Anheuser’s financial room to manoeuvre in the deal is already looking limited.
We hear it is busy arranging up to $60bn in new loans to help cover the 50% cash premium to SAB’s mid-September worth (c. $68bn).
Moody’s already placed the firm on review for a downgrade.
We believe shareholders should also note that dwindling first-world beer volumes have pressured free cash flow rates at both SAB and ABI.
Our analysis suggests their free cash flow yields—derived from cash balances after ‘ordinary’ spending and costs—are close to five-year lows.
SABMILLER, ABI CASH FLOW YIELDS COLLAPSE
Please click image to enlarge
AB InBev cash flows yield
Free cash flow yields tell us how well companies are growing cash in the bank as a factor of market or enterprise value.

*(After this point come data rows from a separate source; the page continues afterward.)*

import Literature.MathematicalPhysics.QuantumFieldTheory.Balaban1983to89.B9CubeLettersInvReadings
import Literature.MathematicalPhysics.QuantumFieldTheory.Balaban1983to89.B9GaugeReduction335Whole

/-!
# `Balaban1983to89.B9CubeLettersGaugeTransport` — T. Bałaban, *Propagators for lattice gauge theories in a background field*, Commun. Math. Phys.
# **99** (1985) 389–434 [Balaban1985BackgroundPropagators], p. 398 «All these inequalities are invariant with respect to gauge transformations of U»
# and p. 408 «all the results of these theorems are gauge invariant, so they hold for the configuration U also» — PROVED, with EQUAL constants,
# for the readings of covariant letters over the invariant test class

statement-level skeleton of published theorems with citation tags; proofs where landed; nothing here is a claim about the Yang–Mills mass gap

PDF held: `paper:balaban1985-cmp99-background-propagators` (journal page = PDF page + 388); pp. 395–398, 408 read from the held text layer.
THE PRINT.  p. 396 (3.33)–(3.34): *«G′(U^u) = R(u)G′(U)R(u⁻¹), R(U^u) = R(u)R(U)R(u⁻¹) … G(U^u) = R(u)G(U)R(u⁻¹).»*  p. 398 after (3.47): *«All these
inequalities are invariant with respect to gauge transformations of U.»*  p. 408 (proof of Cor. 3.6): *«… after the gauge transformation u, satisfy
Theorems 3.1–3.3, but all the results of these theorems are gauge invariant, so they hold for the configuration U also.»*

WHY THIS FILE (cell context: G-B9-LETTERS, module M5.2).  The cell's abstract transfer `B9GaugeReduction335Whole.thms31to33IneqAt_of_invariant` moves
the block `B9.Thms31to33IneqAt` (Theorems 3.1–3.3 at one configuration, ANY constants) from `V` to `U` along EXACT reading invariance
(`KernelReadingsInvariant`, `|C(U)(y, y′)| = |C(V)(y, y′)|`).  This file DISCHARGES those hypotheses at def-Y's carriers: for a COVARIANT site-sector
letter (`Node00.IsCovSiteOpY`, e.g. `G′(U)` by `GpY_isCovSiteOpY`), a covariant bond-sector letter (`Node00.IsCovBondOpY`, e.g. `G(U)` by `GAY_cov`),
a covariant block letter (e.g. `C(U) = (Q′G′²Q′*)⁻¹(U)` by `CY_cov`), lawful Hölder transporters (`IsGaugeLawS ∕ B`; def-Y's taxicab ones by
`parSY_isGaugeLawS ∕ parBY_isGaugeLawB`) and a gauge function `u` that is a bi-contraction at every point (`IsBiContr`, «u(x) ∈ G ⊂ U(N)»), the
readings over the invariant class (`kernelFamilySInv ∕ kernelFamilyBInv`) at `U^u` EQUAL those at `U` (outer sups re-indexed by the bijection
`Λ ↦ R(u)Λ` of the test class, `testYConj`; constituents invariant by `B9CubeLettersInvReadings` §2), i.e. `KernelReadingsInvariant … U V (ArgRelabel.refl _)`
for `cfg U = (cfg V)^u`.  The (3.48) kernel and the block transfer ★★ `thms31to33IneqAt_of_gauge` (SAME constants — the p. 408 sentence for def-Y's
letters) follow in `B9Cor36GaugeReductionCube` §0, together with Cor. 3.6 on one cube.

WHAT IS PROVED (all `theorem`s, no `sorry`).  §1 at a configuration of the member's lattice: `eLatS_conj`, `hLatS_conj`, `e4S ∕ h2S ∕ l2S ∕ globS_conj`
(site sector), `eB ∕ h1B ∕ e4B ∕ h2B ∕ l2B ∕ globB_conj` (bond sector); §2 over a backgrounds record `B` read through `cfg`: ★ `kernelReadingsInvariant_SInv`,
★ `kernelReadingsInvariant_BInv`.
-/

noncomputable section

namespace Literature.MathematicalPhysics.QuantumFieldTheory.Balaban1983to89.B9CubeLettersGaugeTransport

open Node00 B9CubeLettersInvReadings
open B9GaugeReduction335Whole (ArgRelabel KernelReadingsInvariant)
open B9Eq39Adjoint (R R_smul)
open B6KLevelCensusIndexV1 (KIdx)
open B6Ineq2142KLevelV1 (β)
open B6Prop22KLevelCensusEta (epow)
open scoped Matrix

variable {d ℓ : ℕ} {hd : 1 ≤ d + 1} {hL : Odd (ℓ + 1) ∧ 1 < ℓ + 1} {b₀ b₁ : ℝ}
variable {𝔸 : Type} [NormedRing 𝔸] [NormedAlgebra ℂ 𝔸] [CompleteSpace 𝔸]

/-! ## §1 On the member's lattice: every reading of a covariant letter at `U^u` on `R(u)Λ` is the reading at `U` on `Λ` -/

section Lattice

variable (i : KIdx d ℓ hd hL b₀ b₁) {g : GaugeY 𝔸 i} (V : CfgY 𝔸 i)

section Site

variable {O : SiteOpY 𝔸 i} {par : SiteParY 𝔸 i}

/-- covariance, applied: `O(U^u)R(u)Φ = R(u)O(U)Φ`. [cite: Balaban1985BackgroundPropagators, (3.33) p.396] -/
theorem cov_apply (hO : IsCovSiteOpY i O) (Φ : SiteY i → 𝔸) :
    O (gaugeY i g V) (conjY (gSiteY i g) Φ) = conjY (gSiteY i g) (O V Φ) :=
  (hO g V).apply Φ

/-- **(3.42) entries**: `eLatS` at `(U^u, R(u)Λ)` = `eLatS` at `(U, Λ)`. [cite: Balaban1985BackgroundPropagators, (3.42) p.397 + p.398 (gauge invariance), (3.31)∕(3.33) pp.395–396] -/
theorem eLatS_conj (hO : IsCovSiteOpY i O) (hg : IsBiContr g) (Λ : SiteY i → 𝔸) (s : BlkY i) :
    eLatS i O (gaugeY i g V) (conjY (gSiteY i g) Λ) s = eLatS i O V Λ s := by
  simp only [eLatS, cov_apply i V hO, cdS_conj, cdsS_conj, lapS_conj, supBlkS_conjY i (hg.site i), supBlkS'_conjY i (hg.site i)]

/-- **(3.43) entries**: `hLatS` at `(U^u, R(u)Λ)` = `hLatS` at `(U, Λ)` (lawful transporter). [cite: Balaban1985BackgroundPropagators, (3.43) p.398 + p.398 (gauge invariance), (3.32)∕(3.33) pp.395–396] -/
theorem hLatS_conj (hO : IsCovSiteOpY i O) (hpar : IsGaugeLawS i par) (hg : IsBiContr g) (Λ : SiteY i → 𝔸) (α : ℝ) (ζ : SiteY i → ℝ) :
    hLatS i O par (gaugeY i g V) (conjY (gSiteY i g) Λ) α ζ = hLatS i O par V Λ α ζ := by
  simp only [hLatS, cov_apply i V hO, cdS_conj, cdsS_conj, hqS_smul_conjY i hpar hg]

/-- **(3.44) entry**. [cite: Balaban1985BackgroundPropagators, (3.44) p.398 + p.398 (gauge invariance)] -/
theorem e4S_conj (hO : IsCovSiteOpY i O) (hg : IsBiContr g) (Λ : SiteY i → 𝔸) (s : BlkY i) :
    (⨆ μ : Fin (d + 1), supBlkS' i s (fun ν => cdS i (gaugeY i g V) μ (O (gaugeY i g V) (cdsS i (gaugeY i g V) ν (conjY (gSiteY i g) Λ))))) =
      ⨆ μ : Fin (d + 1), supBlkS' i s (fun ν => cdS i V μ (O V (cdsS i V ν Λ))) := by
  simp only [cov_apply i V hO, cdS_conj, cdsS_conj, supBlkS'_conjY i (hg.site i)]

/-- **(3.45) entry**. [cite: Balaban1985BackgroundPropagators, (3.45) p.398 + p.398 (gauge invariance)] -/
theorem h2S_conj (hO : IsCovSiteOpY i O) (hpar : IsGaugeLawS i par) (hg : IsBiContr g) (Λ : SiteY i → 𝔸) (α : ℝ) (z : SiteY i → ℝ) :
    (⨆ μ : Fin (d + 1), ⨆ ν : Fin (d + 1), hqS i (par (gaugeY i g V)) α
        (fun w => ((z w : ℝ) : ℂ) • cdS i (gaugeY i g V) μ (O (gaugeY i g V) (cdsS i (gaugeY i g V) ν (conjY (gSiteY i g) Λ))) w)) =
      ⨆ μ : Fin (d + 1), ⨆ ν : Fin (d + 1), hqS i (par V) α (fun w => ((z w : ℝ) : ℂ) • cdS i V μ (O V (cdsS i V ν Λ)) w) := by
  simp only [cov_apply i V hO, cdS_conj, cdsS_conj, hqS_smul_conjY i hpar hg]

/-- **(3.46) entries**. [cite: Balaban1985BackgroundPropagators, (3.46) p.398 + p.398 (gauge invariance)] -/
theorem l2S_conj (hO : IsCovSiteOpY i O) (hg : IsBiContr g) (Λ : SiteY i → 𝔸) (hh : SiteY i → ℝ) :
    (![l2OfY hh (O (gaugeY i g V) (conjY (gSiteY i g) Λ)),
        ⨆ μ : Fin (d + 1), l2OfY hh (cdS i (gaugeY i g V) μ (O (gaugeY i g V) (conjY (gSiteY i g) Λ))),
        ⨆ μ : Fin (d + 1), l2OfY hh (O (gaugeY i g V) (cdsS i (gaugeY i g V) μ (conjY (gSiteY i g) Λ))),
        ⨆ μ : Fin (d + 1), ⨆ ν : Fin (d + 1), l2OfY hh (cdS i (gaugeY i g V) μ (O (gaugeY i g V) (cdsS i (gaugeY i g V) ν (conjY (gSiteY i g) Λ)))),
        ⨆ μ : Fin (d + 1), ⨆ ν : Fin (d + 1), l2OfY hh (cdS i (gaugeY i g V) μ (cdS i (gaugeY i g V) ν (O (gaugeY i g V) (conjY (gSiteY i g) Λ)))),
        ⨆ μ : Fin (d + 1), ⨆ ν : Fin (d + 1), l2OfY hh (O (gaugeY i g V) (cdsS i (gaugeY i g V) μ (cdsS i (gaugeY i g V) ν (conjY (gSiteY i g) Λ))))]
        : Fin 6 → ℝ) =
      ![l2OfY hh (O V Λ),
        ⨆ μ : Fin (d + 1), l2OfY hh (cdS i V μ (O V Λ)),
        ⨆ μ : Fin (d + 1), l2OfY hh (O V (cdsS i V μ Λ)),
        ⨆ μ : Fin (d + 1), ⨆ ν : Fin (d + 1), l2OfY hh (cdS i V μ (O V (cdsS i V ν Λ))),
        ⨆ μ : Fin (d + 1), ⨆ ν : Fin (d + 1), l2OfY hh (cdS i V μ (cdS i V ν (O V Λ))),
        ⨆ μ : Fin (d + 1), ⨆ ν : Fin (d + 1), l2OfY hh (O V (cdsS i V μ (cdsS i V ν Λ)))] := by
  simp only [cov_apply i V hO, cdS_conj, cdsS_conj, l2OfY_conjY (hg.site i)]

/-- **(3.47) entries**. [cite: Balaban1985BackgroundPropagators, (3.47) p.398 + p.398 (gauge invariance)] -/
theorem globS_conj (hO : IsCovSiteOpY i O) (hg : IsBiContr g) (Λ : SiteY i → 𝔸) (γ : ℝ) :
    (![wNormSY i (2 + γ) (fun z => ((etaS i ^ 2 : ℝ) : ℂ) • O (gaugeY i g V) (conjY (gSiteY i g) Λ) z),
        ⨆ μ : Fin (d + 1), wNormSY i (1 + γ) (fun z => ((etaS i : ℝ) : ℂ) • cdS i (gaugeY i g V) μ (O (gaugeY i g V) (conjY (gSiteY i g) Λ)) z),
        ⨆ μ : Fin (d + 1), wNormSY i (1 + γ) (fun z => ((etaS i : ℝ) : ℂ) • O (gaugeY i g V) (cdsS i (gaugeY i g V) μ (conjY (gSiteY i g) Λ)) z),
        wNormSY i γ (lapS i (gaugeY i g V) (O (gaugeY i g V) (conjY (gSiteY i g) Λ)))] : Fin 4 → ℝ) =
      ![wNormSY i (2 + γ) (fun z => ((etaS i ^ 2 : ℝ) : ℂ) • O V Λ z),
        ⨆ μ : Fin (d + 1), wNormSY i (1 + γ) (fun z => ((etaS i : ℝ) : ℂ) • cdS i V μ (O V Λ) z),
        ⨆ μ : Fin (d + 1), wNormSY i (1 + γ) (fun z => ((etaS i : ℝ) : ℂ) • O V (cdsS i V μ Λ) z),
        wNormSY i γ (lapS i V (O V Λ))] := by
  simp only [cov_apply i V hO, cdS_conj, cdsS_conj, lapS_conj, wNormSY_smul_conjY i (hg.site i), wNormSY_conjY i (hg.site i)]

To be sure, ABI and SAB are certainly in excellent financial health.
Anheuser-Busch’s EV-based cash flow yield is forecast around the same as other global brewers’, on a one-year view.

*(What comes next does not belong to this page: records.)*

/-
Copyright (c) 2026 the pub-hodgecm-mathlib formalisation cell (harness21).  Prover seat hodgecm-mathlib-F0P3a-p07 (g16): line LH3 (closer stub `stub_N9`), organ J,
sub-brick (K0±-FORM-TRANSPORT) (LH3-plan (g3) RULINGS #5, 2026-09-02) for LH3-p02 (g2)'s (J-G′-JUMP) `hjump`.
-/
import Literature.NumberTheory.Automorphic.ArchRankOneJumpZeroCayley            -- ★ p850055 (LH10-p02): `unitaryGroupOfForm_diagonal_two_neg_two_eq`, `integral_comp_conj_transport`, `tendsto_std_of_eq`; brings ★ p849935 (K0±)-U11, ★ `formCongr_cayleyTwo`, ★ `unitaryGroupOfFormCongrOfEq`
import Literature.NumberTheory.Automorphic.ArchRankOneSplitOrbitContinuity      -- ★ p850189 (F0P3a-p05) (A0-b): `hypBlockGL_mem_of_eq_over`; brings ★ FILE 1 `ArchRankOneSplitOrbitChart` (`torusU`, `unipotentU`, `hJ` currency)
import Literature.NumberTheory.Automorphic.UnitaryFormGroupUnimodular            -- ★ `isClosed_unitaryGroupOfForm_complex`, `locallyCompactSpace_unitaryGroupOfForm_complex`
import Mathlib.Analysis.Complex.Tietze                                           -- `Complex.instTietzeExtension`
import Mathlib.Topology.UrysohnsLemma                                            -- `exists_continuous_one_zero_of_isCompact`
import HarnessLib

/-!
# The order-0 jump of the elliptic orbital integral on `U(J)`, `J = Φ₂`, for test functions ON THE GROUP and with the cone read on the group
# (Varadarajan 1989 §6.4 Thm 23; Rogawski 1990 §8.2 pp. 119, 122; Shelstad 1979 Lemma 4.3)

Topic `NumberTheory/Automorphic`; namespace `Literature.NumberTheory.Automorphic.UnitaryGroup`.  THEOREMS ONLY (no `def`, no instance, no notation, no axiom, no named fact, no
`sorry`).  Cell `pub/hodgecm-mathlib`, line LH3 (closer stub `stub_N9`, crux H413 = `stmt-HodgeConjecture-24833`), organ J, sub-brick **(K0±-FORM-TRANSPORT)** (LH3-plan (g3)
RULINGS #5 2026-09-02T07:43Z; consumer LH3-p02 (g2) (J-G′-JUMP), hypothesis `hjump`): ★ (K0±)-U11 p849935 ∕ ★ p850055 give the one-sided values of
`ψ ↦ 2 sin ψ · ∫ f(h γ_ψ h⁻¹)` for test functions `f` on the MATRIX space `M₂(ℂ)` on the standard group `U(diag(1,−1))` ∕ on `U(Φ₂)_w = archLocal L 2 Φ₂ w`; the J organ reads
them on the GENERIC carrier `U(J)`, `hJ : J = (StdForm.antidiagonal 2).over ℂ` of ★ (A0-b) p850189 (so that the SAME lemma instance serves `U(Φ₂)_w` and the transported
`M_w`-block of `G′`), for test functions `F ∈ C_c(U(J))` ON THE GROUP (the descended functions of (J-DESC)), with the cone value written through points of the GROUP.

WHAT IS PROVED.
* §1 (frame, generic `J`): `formCongr_cayleyTwo_of_eq_over` (`P̄ᵀ J P = diag(2,−2)`, `P = (1 1; 1 −1)`), `cayley_conj_circleDiagonal_mem_of_eq_over` (the Cayley torus
  `P·diag(u)·P⁻¹ ⊆ U(J)`), `exists_cayleyEquiv_of_eq_over` (`U(diag(2,−2)) ≃ₜ* U(J)`), and ★ p850055 §2 re-run on `U(J)`:
  **`exists_tendsto_two_sin_smul_orbitalIntegral_nhdsGT_nhdsLT_of_eq_over`** ∕ **`exists_hasOneSidedJump_two_sin_mul_orbitalIntegral_of_eq_over`** (`f : M₂(ℂ) → E ∕ ℂ`,
  cone = the two half-cone integrals `∫_{τ>0, θ∈(0,2π]} f(P·(z•1 ± τ•diag(zi,−zi) + τ•W_±(θ))·P⁻¹)` of ★ p850055, token for token).
* §2 (group functions): `isClosedEmbedding_coe_unitaryGroupOfForm_of_eq_over` (`U(J) ↪ M₂(ℂ)` is a closed embedding: `GL₂(ℂ) ⊆ M₂(ℂ)` open, `{X ∣ X̄ᵀ J X = J}` closed and made of
  invertibles since `det J ≠ 0`), **`exists_continuous_hasCompactSupport_extend`** (Tietze + an Urysohn cut-off: every `F ∈ C_c(U(J))` is `f ∘ coe` with `f ∈ C_c(M₂(ℂ))`),
  and the group-function head **`exists_hasOneSidedJump_two_sin_mul_orbitalIntegral_group_of_eq_over`**: for every Haar `ν` on `U(J)` ONE `C₁ > 0` with, for every
  `F ∈ C_c(U(J))` and `z ∈ S¹`, `HasOneSidedJump (ψ ↦ 2 sin ψ · ∫ F(h·⟨P diag(z e^{iψ}, z e^{−iψ}) P⁻¹,_⟩·h⁻¹) dν) (C₁ · (cone⁺ + cone⁻)(f))` for ANY `C_c` extension `f` of `F`
  (all evaluation points lie on `U(J)`, so the value does not depend on the extension — stated with the extension as data so consumers may plug the `K₁ × N` reading of
  (A0-c) `ArchRankOneSplitConeMatching` (F0P3a-p05 (g19)) by name).
HONEST LABEL: HC_CM is proved only modulo the 7 printed citations (2 remaining: hLiu418 = stmt-HodgeConjecture-24832, h413 = stmt-HodgeConjecture-24833) until rung 0 closes; frame
and topology bookkeeping over ★ p849935 ∕ p850055, count-neutral, pays nothing by itself.

## References
* [Varadarajan1989] V. S. Varadarajan, *An Introduction to Harmonic Analysis on Semisimple Lie Groups*, Cambridge Stud. Adv. Math. 16 (1989), §6.4 Lemma 21 (c), Thm 23.
* [Rogawski1990] J. D. Rogawski, *Automorphic Representations of Unitary Groups in Three Variables*, Ann. of Math. Stud. 123 (1990), §8.2 pp. 119, 122–123; §3.6 p. 31.
* [Shelstad1979] D. Shelstad, *Characters and inner forms of a quasi-split group over ℝ*, Compositio Math. 39 (1979), Lemma 4.3 p. 25.
* [PlatonovRapinchuk1994] V. Platonov, A. Rapinchuk, *Algebraic Groups and Number Theory* (1994), §2.3, §3.2.
-/

set_option autoImplicit false

noncomputable section

namespace Literature.NumberTheory.Automorphic.UnitaryGroup

open _root_.MeasureTheory Set Filter _root_.Topology _root_.Complex
open Literature.NumberTheory.Automorphic.Shelstad1979.StableOrbitalIntegrals
open scoped Real MatrixGroups

variable {E : Type*} [NormedAddCommGroup E] [NormedSpace ℝ E]
variable {J : Matrix (Fin 2) (Fin 2) ℂ} (hJ : J = (StdForm.antidiagonal 2).over ℂ)

/-! ## §1 The Cayley frame on the generic carrier `U(J)`, `J = Φ₂` -/

include hJ in
/-- `P̄ᵀ J P = diag(2,−2)` for `J = Φ₂ = antidiag(1,1)` and `P = (1 1; 1 −1)` (★ `formCongr_cayleyTwo` in the `hJ` currency). [cite: Rogawski1990, §8.2 p. 122] -/
theorem formCongr_cayleyTwo_of_eq_over :
    formCongr (starRingEnd ℂ) (Matrix.GeneralLinearGroup.mkOfDetNeZero !![(1 : ℂ), 1; 1, -1] det_cayleyTwo_ne_zero) J = Matrix.diagonal ![(2 : ℂ), -2] := by
  have h := formCongr_cayleyTwo (L := ℂ) (RingHom.id ℂ)
  have hm : ((Matrix.of fun i j : Fin 2 => if i.val + j.val + 1 = 2 then (1 : ℂ) else 0).map (RingHom.id ℂ)) =
      (Matrix.of fun i j : Fin 2 => if i.val + j.val + 1 = 2 then (1 : ℂ) else 0) := by
    ext i j; rfl
  rw [hm, ← StdForm.over_antidiagonal_eq, ← hJ] at h
  exact h

include hJ in
/-- **`P · diag(u₀, u₁) · P⁻¹ ∈ U(J)`** (`u_i ∈ S¹`): the Cayley (compact) torus of `U(Φ₂)(ℂ)`. [cite: Rogawski1990, §8.2 p. 122; §4.9 p. 54] -/
theorem cayley_conj_circleDiagonal_mem_of_eq_over (u : Fin 2 → Circle) :
    Matrix.GeneralLinearGroup.mkOfDetNeZero !![(1 : ℂ), 1; 1, -1] det_cayleyTwo_ne_zero * circleDiagonal 2 u *
        (Matrix.GeneralLinearGroup.mkOfDetNeZero !![(1 : ℂ), 1; 1, -1] det_cayleyTwo_ne_zero)⁻¹ ∈ unitaryGroupOfForm (starRingEnd ℂ) J := by
  refine conj_mem_unitaryGroupOfForm (starRingEnd ℂ) _ _ ?_
  rw [formCongr_cayleyTwo_of_eq_over hJ]
  exact circleDiagonal_mem_unitaryGroupOfForm_diagonal 2 u _

include hJ in
/-- The Cayley congruence `h′ ↦ P h′ P⁻¹ : U(diag(2,−2)) ≃ₜ* U(J)` with its value formula. [cite: PlatonovRapinchuk1994, §2.3] -/
theorem exists_cayleyEquiv_of_eq_over :
    ∃ e : ↥(unitaryGroupOfForm (starRingEnd ℂ) (Matrix.diagonal ![(2 : ℂ), -2])) ≃ₜ* ↥(unitaryGroupOfForm (starRingEnd ℂ) J),
      ∀ h' : ↥(unitaryGroupOfForm (starRingEnd ℂ) (Matrix.diagonal ![(2 : ℂ), -2])),
        ((e h' : ↥(unitaryGroupOfForm (starRingEnd ℂ) J)) : GL (Fin 2) ℂ) =
          Matrix.GeneralLinearGroup.mkOfDetNeZero !![(1 : ℂ), 1; 1, -1] det_cayleyTwo_ne_zero * (h' : GL (Fin 2) ℂ) *
            (Matrix.GeneralLinearGroup.mkOfDetNeZero !![(1 : ℂ), 1; 1, -1] det_cayleyTwo_ne_zero)⁻¹ :=
  ⟨unitaryGroupOfFormCongrOfEq (starRingEnd ℂ) (Matrix.GeneralLinearGroup.mkOfDetNeZero !![(1 : ℂ), 1; 1, -1] det_cayleyTwo_ne_zero) _ _
      (formCongr_cayleyTwo_of_eq_over hJ), fun _ => rfl⟩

However that represents slippage after best-in-class cash generation a couple of years ago.
Put another way, ABI is expected to generate cash worth 5.2% of its market cap in the next twelve months, compared to 8.6% in August 2013.
Even though ABI’s market cap has risen more than one 30% since then, that still equates to a cash yield attributable to equity holders (nominally at least) that’s around 13% lower.
This year’s Modelo?
What could have triggered this fall?
It would be rash to link the reversal of robust cash creation with failure to secure Modelo-operated ‘Corona’, which had 7% US market share in 2013.
But it’s tempting.
The start of ABI’s cash-yield downtrend coincides with completion of its Modelo buy—sin Corona.
Recall that the DoJ’s case hinged less on the 7% share, than the potential for ABI to raise prices on all brands, including Corona.
A 3% rise in 2013 across all of Anheuser’s US brands, plus Corona, could have added $1bn profit per annum, at the time.
Proving this beyond speculation is beyond our scope here, unfortunately.
AB InBev starts one of the biggest takeovers of all time as cash flow growth stalls
What we know is that Anheuser-Busch has commenced one of the priciest takeovers of all time.
This comes after its free cash flashed concerns; perhaps related to prolific acquisitiveness of years past.
It’s also undeniable that the DoJ hasn’t forgotten its 2013 view.
And that ABI is well aware it once again faces exiting a strategic US asset.
That puts even more emphasis on synergies and African growth.
The takeover’s merits after all are its long-term grab of African market share, but costs for nearer-term benefits look inflated.
The backstop would be the estimated 29% global share–albeit slow-growth-to-no-growth–left after disposals.
AB InBev may address the above concerns robustly when (or if?) it hits the new formal takeover deadline, on 28th October.
Meanwhile, after SAB’s 45% advance since late August, note the stock’s first real pause since SABMiller’s agreement last week.
Huge implied support from ABI’s bid suggests any retracement will be slight.
But if uncertainty, misgivings and even incredulity take hold—remember SAB shares have still not reached ABI’s £45 offer—a correction is a risk.
The 12th-13th October gap would quickly become a target: 12th Oct. high: 3800p—13th Oct. low: 3920p.
Support backed by 38.2% of the rise from 24th August would also be on watch.
Continued failure could accelerate the shares past the 18.6% one-day surge in mid-September.
A consolidation zone lies around 2900p-3540p.